- Items listed in a dataset:

■ ■ ■ ■ ■ ■ ■

import Literature.InformationTheory.QuantumCodes.CSSPhenomenologicalAnisotropic
import Literature.InformationTheory.QuantumCodes.HypergraphProductThresholds
import HarnessLib

/-!
# Planar surface codes under inhomogeneous independent noise and two-rate (`p ≠ q`) phenomenological noise:
# the certified `p₀(3)` and `p₀(5)` bounds with `p` = the largest rate — proved

Topic `Literature/InformationTheory/QuantumCodes` (venture QEC, LADDER-QEC Q5, PARTITION row 09 "noise models"; qec-type-09
gen 4, item 09.ANISO). Companion of `HypergraphProductThresholds.lean` §Planar (`planar_codeCapacityThreshold`:
`36 p(1-p) < 1 ⇒ Prob_fail → 0`; `planar_phenomThreshold`: `T(k)` noisy rounds, `q = p`, `100 p(1-p) < 1`; both sectors)
and of `CSSPhenomenologicalAnisotropic.lean` (the generic two-rate / inhomogeneous DKP15 bounds). Instances for
Dennis–Kitaev–Landahl–Preskill's planar codes (`planarHX k`, `planarHZ k`), all PROVED, 0 facts:

* `planar_growth`, `planar_growth'`, `planar_phenom_growth`, `planar_phenom_growth'` — the subexponential-size
  hypotheses of the generic theorems, factored out of the i.i.d. proofs (polynomial size × linear distance);
* **`planar_codeCapacityThreshold_inhom`** (+ `'` for the `H_Z`-sector): independent flips with qubit-dependent rates
  `0 ≤ p_{k,v} ≤ ρ`, `36 ρ(1-ρ) < 1` ⇒ `Prob_fail → 0`, every minimum-weight decoder family;
* **`planar_phenomThreshold_aniso`** (+ `'`): `T(k)` rounds (poly-bounded), qubit rate `p`, measurement rate `q`,
  `0 ≤ p, q ≤ ρ`, `100 ρ(1-ρ) < 1` ⇒ `Prob_fail(p, q) → 0`, every minimum-weight space-time decoder family.

## References
* [DennisEtAl2002] E. Dennis, A. Kitaev, A. Landahl, J. Preskill, *Topological quantum memory*, J. Math. Phys. 43
  (2002) 4452–4505, arXiv:quant-ph/0110143, §3.2 (planar codes), §4.2 (rates p, q), §5.3.
* [DumerKovalevPryadko2015] I. Dumer, A. A. Kovalev, L. P. Pryadko, PRL 115 (2015) 050502, Thm 2 (y = 0), Thm 3, p. 5.
-/

namespace Literature.InformationTheory.QuantumCodes

open Finset Matrix Filter Topology

/-- Polynomial weight, linear distance: `A (k+2)^m r^{k+2} → 0` for `0 < r < 1`.
[cite: DennisEtAl2002, §5.3 (L² μ^L (4p̃)^{L/2} → 0)] -/
theorem tendsto_const_mul_pow_mul_pow {r : ℝ} (hr0 : 0 < r) (hr1 : r < 1) (A : ℝ) (m : ℕ) :
    Tendsto (fun k : ℕ => A * ((k : ℝ) + 2) ^ m * r ^ (k + 2)) atTop (𝓝 0) := by
  have h0 := tendsto_pow_const_mul_const_pow_of_abs_lt_one m
    (show |r| < 1 by rwa [abs_of_nonneg hr0.le])
  have h1 : Tendsto (fun k : ℕ => ((k + 2 : ℕ) : ℝ) ^ m * r ^ (k + 2)) atTop (𝓝 0) :=
    (Filter.tendsto_add_atTop_iff_nat 2).2 h0
  have h2 := h1.const_mul A
  rw [mul_zero] at h2
  refine h2.congr fun k => ?_
  push_cast
  ring

/-- **Growth hypothesis of the planar family, `H_X`-sector, code capacity**: `|Q_k| r^{k+2} → 0` for `0 < r < 1`.
[cite: DennisEtAl2002, §5.3 (polynomial prefactor × geometric decay)] -/
theorem planar_growth (r : ℝ) (hr0 : 0 < r) (hr1 : r < 1) :
    Tendsto (fun k => (Fintype.card (PlanarQubit k) : ℝ) * r ^ (k + 2)) atTop (𝓝 0) := by
  have h := tendsto_const_mul_pow_mul_pow hr0 hr1 2 2
  refine squeeze_zero (fun k => by positivity) (fun k => ?_) h
  rw [card_planarQubit]
  have hrk : 0 ≤ r ^ (k + 2) := pow_nonneg hr0.le _
  have hpoly : (((k + 2) ^ 2 + (k + 1) ^ 2 : ℕ) : ℝ) ≤ 2 * ((k : ℝ) + 2) ^ 2 := by
    have hk : (0 : ℝ) ≤ k := Nat.cast_nonneg k
    push_cast
    nlinarith
  exact mul_le_mul_of_nonneg_right hpoly hrk

/-- **Growth hypothesis of the planar family, `H_X`-sector, `T(k)` noisy rounds** (`T` polynomially bounded):
`(|Q_k| + |C_k|) T(k) r^{k+2} → 0`. [cite: DennisEtAl2002, §5.3 (T increasing no faster than a polynomial of L)] -/
theorem planar_phenom_growth {T : ℕ → ℕ} (hT : ToricCode.IsPolyBounded T) (r : ℝ) (hr0 : 0 < r) (hr1 : r < 1) :
    Tendsto (fun k => (((Fintype.card (PlanarQubit k) + Fintype.card (PlanarCheck k)) * T k : ℕ) : ℝ) *
      r ^ (k + 2)) atTop (𝓝 0) := by
  obtain ⟨A, m, hAm⟩ := hT
  have hA0 : 0 ≤ A := by
    have h := hAm 0
    simp only [Nat.cast_zero, zero_add, one_pow, mul_one] at h
    exact le_trans (Nat.cast_nonneg _) h
  have h := tendsto_const_mul_pow_mul_pow hr0 hr1 (3 * A) (m + 2)
  refine squeeze_zero (fun k => by positivity) (fun k => ?_) h
  rw [card_planarQubit, card_planarCheck]
  have hrk : 0 ≤ r ^ (k + 2) := pow_nonneg hr0.le _
  have hTk := hAm k
  have hk1 : ((k : ℝ) + 1) ^ m ≤ ((k : ℝ) + 2) ^ m :=
    pow_le_pow_left₀ (by positivity) (by linarith) m
  have hTk' : (T k : ℝ) ≤ A * ((k : ℝ) + 2) ^ m := hTk.trans (mul_le_mul_of_nonneg_left hk1 hA0)
  have hsize : ((((k + 2) ^ 2 + (k + 1) ^ 2 + (k + 1) * (k + 2)) * T k : ℕ) : ℝ) ≤
      3 * A * ((k : ℝ) + 2) ^ (m + 2) := by
    push_cast
    have hpoly : (((k : ℝ) + 2) ^ 2 + ((k : ℝ) + 1) ^ 2 + ((k : ℝ) + 1) * ((k : ℝ) + 2)) ≤
        3 * ((k : ℝ) + 2) ^ 2 := by
      have hk : (0 : ℝ) ≤ k := Nat.cast_nonneg k
      nlinarith
    have hT0 : 0 ≤ (T k : ℝ) := Nat.cast_nonneg _
    calc (((k : ℝ) + 2) ^ 2 + ((k : ℝ) + 1) ^ 2 + ((k : ℝ) + 1) * ((k : ℝ) + 2)) * (T k : ℝ)
        ≤ 3 * ((k : ℝ) + 2) ^ 2 * (A * ((k : ℝ) + 2) ^ m) :=
          mul_le_mul hpoly hTk' hT0 (by positivity)
      _ = 3 * A * ((k : ℝ) + 2) ^ (m + 2) := by ring
  exact mul_le_mul_of_nonneg_right hsize hrk

/-- **Growth hypothesis, `H_Z`-sector, `T(k)` noisy rounds**: `(|Q_k| + |Z-checks_k|) T(k) r^{k+2} → 0`.
[cite: DennisEtAl2002, §5.3] -/
theorem planar_phenom_growth' {T : ℕ → ℕ} (hT : ToricCode.IsPolyBounded T) (r : ℝ) (hr0 : 0 < r) (hr1 : r < 1) :
    Tendsto (fun k => (((Fintype.card (PlanarQubit k) + Fintype.card (PlanarZCheck k)) * T k : ℕ) : ℝ) *
      r ^ (k + 2)) atTop (𝓝 0) := by
  have h := planar_phenom_growth hT r hr0 hr1
  refine h.congr fun k => ?_
  rw [card_planarCheck, card_planarZCheck, Nat.mul_comm (k + 1) (k + 2)]

open Classical in
/-- **Planar surface codes, code capacity with INHOMOGENEOUS independent noise, `H_X`-sector**: for every family of
minimum-weight decoders and qubit-dependent flip rates `0 ≤ p_{k,v} ≤ ρ` with `36 ρ(1-ρ) < 1` (`ρ < p₀(3) ≈ .0286`):
`Prob_fail → 0`. UNCONDITIONAL. [cite: DumerKovalevPryadko2015, Thm 2 (y = 0, w = 4)] -/
theorem planar_codeCapacityThreshold_inhom (D : ∀ k, Decoder (PlanarCheck k → ZMod 2) (PlanarQubit k → ZMod 2))
    (hD : ∀ k, (D k).IsMinWeight (fun e => planarHX k *ᵥ e) {x | planarHX k *ᵥ x = 0} hammingNorm)
    {rate : ∀ k, PlanarQubit k → ℝ} {ρ : ℝ} (hr0 : ∀ k v, 0 ≤ rate k v) (hrρ : ∀ k v, rate k v ≤ ρ)
    (hρ0 : 0 ≤ ρ) (hρ : ρ ≤ 1 / 2) (h36 : 36 * (ρ * (1 - ρ)) < 1) :
    Tendsto (fun k => ∑ e ∈ univ.filter (fun e : PlanarQubit k → ZMod 2 =>
        ¬ (D k).Corrects (fun e => planarHX k *ᵥ e) (planarSZ k : Set (PlanarQubit k → ZMod 2)) e),
        indepWeight (rate k) (supp e)) atTop (𝓝 0) :=
  codeCapacityThreshold_inhom_of_rowWeight' planarHX planarSZ D hD (w := 4) (by norm_num)
    card_rowSupp_planarHX_le (fun k => k + 2) (fun k => by omega) le_hammingNorm_of_planar_cycle planar_growth
    hr0 hrρ hρ0 hρ (by norm_num; linarith)

open Classical in
/-- **`H_Z`-sector twin**: inhomogeneous rates `≤ ρ`, `36 ρ(1-ρ) < 1` ⇒ `Prob_fail → 0`. UNCONDITIONAL.
[cite: DumerKovalevPryadko2015, Thm 2 (y = 0, w = 4)] -/
theorem planar_codeCapacityThreshold_inhom' (D : ∀ k, Decoder (PlanarZCheck k → ZMod 2) (PlanarQubit k → ZMod 2))
    (hD : ∀ k, (D k).IsMinWeight (fun e => planarHZ k *ᵥ e) {x | planarHZ k *ᵥ x = 0} hammingNorm)
    {rate : ∀ k, PlanarQubit k → ℝ} {ρ : ℝ} (hr0 : ∀ k v, 0 ≤ rate k v) (hrρ : ∀ k v, rate k v ≤ ρ)
    (hρ0 : 0 ≤ ρ) (hρ : ρ ≤ 1 / 2) (h36 : 36 * (ρ * (1 - ρ)) < 1) :
    Tendsto (fun k => ∑ e ∈ univ.filter (fun e : PlanarQubit k → ZMod 2 =>
        ¬ (D k).Corrects (fun e => planarHZ k *ᵥ e) (planarSX k : Set (PlanarQubit k → ZMod 2)) e),
        indepWeight (rate k) (supp e)) atTop (𝓝 0) :=
  codeCapacityThreshold_inhom_of_rowWeight' planarHZ planarSX D hD (w := 4) (by norm_num)
    card_rowSupp_planarHZ_le (fun k => k + 2) (fun k => by omega) le_hammingNorm_of_planar_cocycle planar_growth
    hr0 hrρ hρ0 hρ (by norm_num; linarith)

/-- **Planar surface codes, `T(k)` noisy rounds with qubit rate `p` and measurement rate `q`, `H_X`-sector**: for
every polynomially bounded schedule, every family of minimum-weight space-time decoders and `0 ≤ p, q ≤ ρ` with
`100 ρ(1-ρ) < 1` (`ρ < p₀(5) ≈ .0101`): `Prob_fail(p, q) → 0`. UNCONDITIONAL.
[cite: DumerKovalevPryadko2015, Thm 3 with p. 5 (w → w + 2); DKLP §5.3 (p, q)] -/
theorem planar_phenomThreshold_aniso (T : ℕ → ℕ) (hT : ToricCode.IsPolyBounded T)
    (D : ∀ k, CSSPhenom.STDecoder (PlanarCheck k) (PlanarQubit k) (T k))
    (hD : ∀ k, (D k).IsMinWeight (CSSPhenom.stSyn (planarHX k) (T k))
      (CSSPhenom.stCycles (planarHX k) (T k)) hammingNorm)
    {p q ρ : ℝ} (hp0 : 0 ≤ p) (hq0 : 0 ≤ q) (hpρ : p ≤ ρ) (hqρ : q ≤ ρ) (hρ : ρ ≤ 1 / 2)
    (h100 : 100 * (ρ * (1 - ρ)) < 1) :
    Tendsto (fun k => CSSPhenom.phenomFailureProb (planarHX k) (T k)
      (planarSZ k : Set (PlanarQubit k → ZMod 2)) (D k) p q) atTop (𝓝 0) :=
  CSSPhenom.phenomThreshold_aniso_of_rowWeight' planarHX planarSZ T D hD (w := 4) card_rowSupp_planarHX_le
    (fun k => k + 2) (fun k => by omega) le_hammingNorm_of_planar_cycle (planar_phenom_growth hT) hp0 hq0 hpρ hqρ hρ
    (by norm_num; linarith)

/-- **`H_Z`-sector twin**: `0 ≤ p, q ≤ ρ`, `100 ρ(1-ρ) < 1` ⇒ `Prob_fail(p, q) → 0`. UNCONDITIONAL.
[cite: DumerKovalevPryadko2015, Thm 3 with p. 5 (w → w + 2)] -/
theorem planar_phenomThreshold_aniso' (T : ℕ → ℕ) (hT : ToricCode.IsPolyBounded T)
    (D : ∀ k, CSSPhenom.STDecoder (PlanarZCheck k) (PlanarQubit k) (T k))
    (hD : ∀ k, (D k).IsMinWeight (CSSPhenom.stSyn (planarHZ k) (T k))
      (CSSPhenom.stCycles (planarHZ k) (T k)) hammingNorm)
    {p q ρ : ℝ} (hp0 : 0 ≤ p) (hq0 : 0 ≤ q) (hpρ : p ≤ ρ) (hqρ : q ≤ ρ) (hρ : ρ ≤ 1 / 2)
    (h100 : 100 * (ρ * (1 - ρ)) < 1) :
    Tendsto (fun k => CSSPhenom.phenomFailureProb (planarHZ k) (T k)
      (planarSX k : Set (PlanarQubit k → ZMod 2)) (D k) p q) atTop (𝓝 0) :=
  CSSPhenom.phenomThreshold_aniso_of_rowWeight' planarHZ planarSX T D hD (w := 4) card_rowSupp_planarHZ_le
    (fun k => k + 2) (fun k => by omega) le_hammingNorm_of_planar_cocycle (planar_phenom_growth' hT) hp0 hq0 hpρ hqρ
    hρ (by norm_num; linarith)

end Literature.InformationTheory.QuantumCodes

■ ■ ■ ■ ■ ■ ■

- Task details: Throughout the records above, find the lines in which the word "linear" appears and return them.

- Exercise result:
  hypotheses of the generic theorems, factored out of the i.i.d. proofs (polynomial size × linear distance);
/-- Polynomial weight, linear distance: `A (k+2)^m r^{k+2} → 0` for `0 < r < 1`.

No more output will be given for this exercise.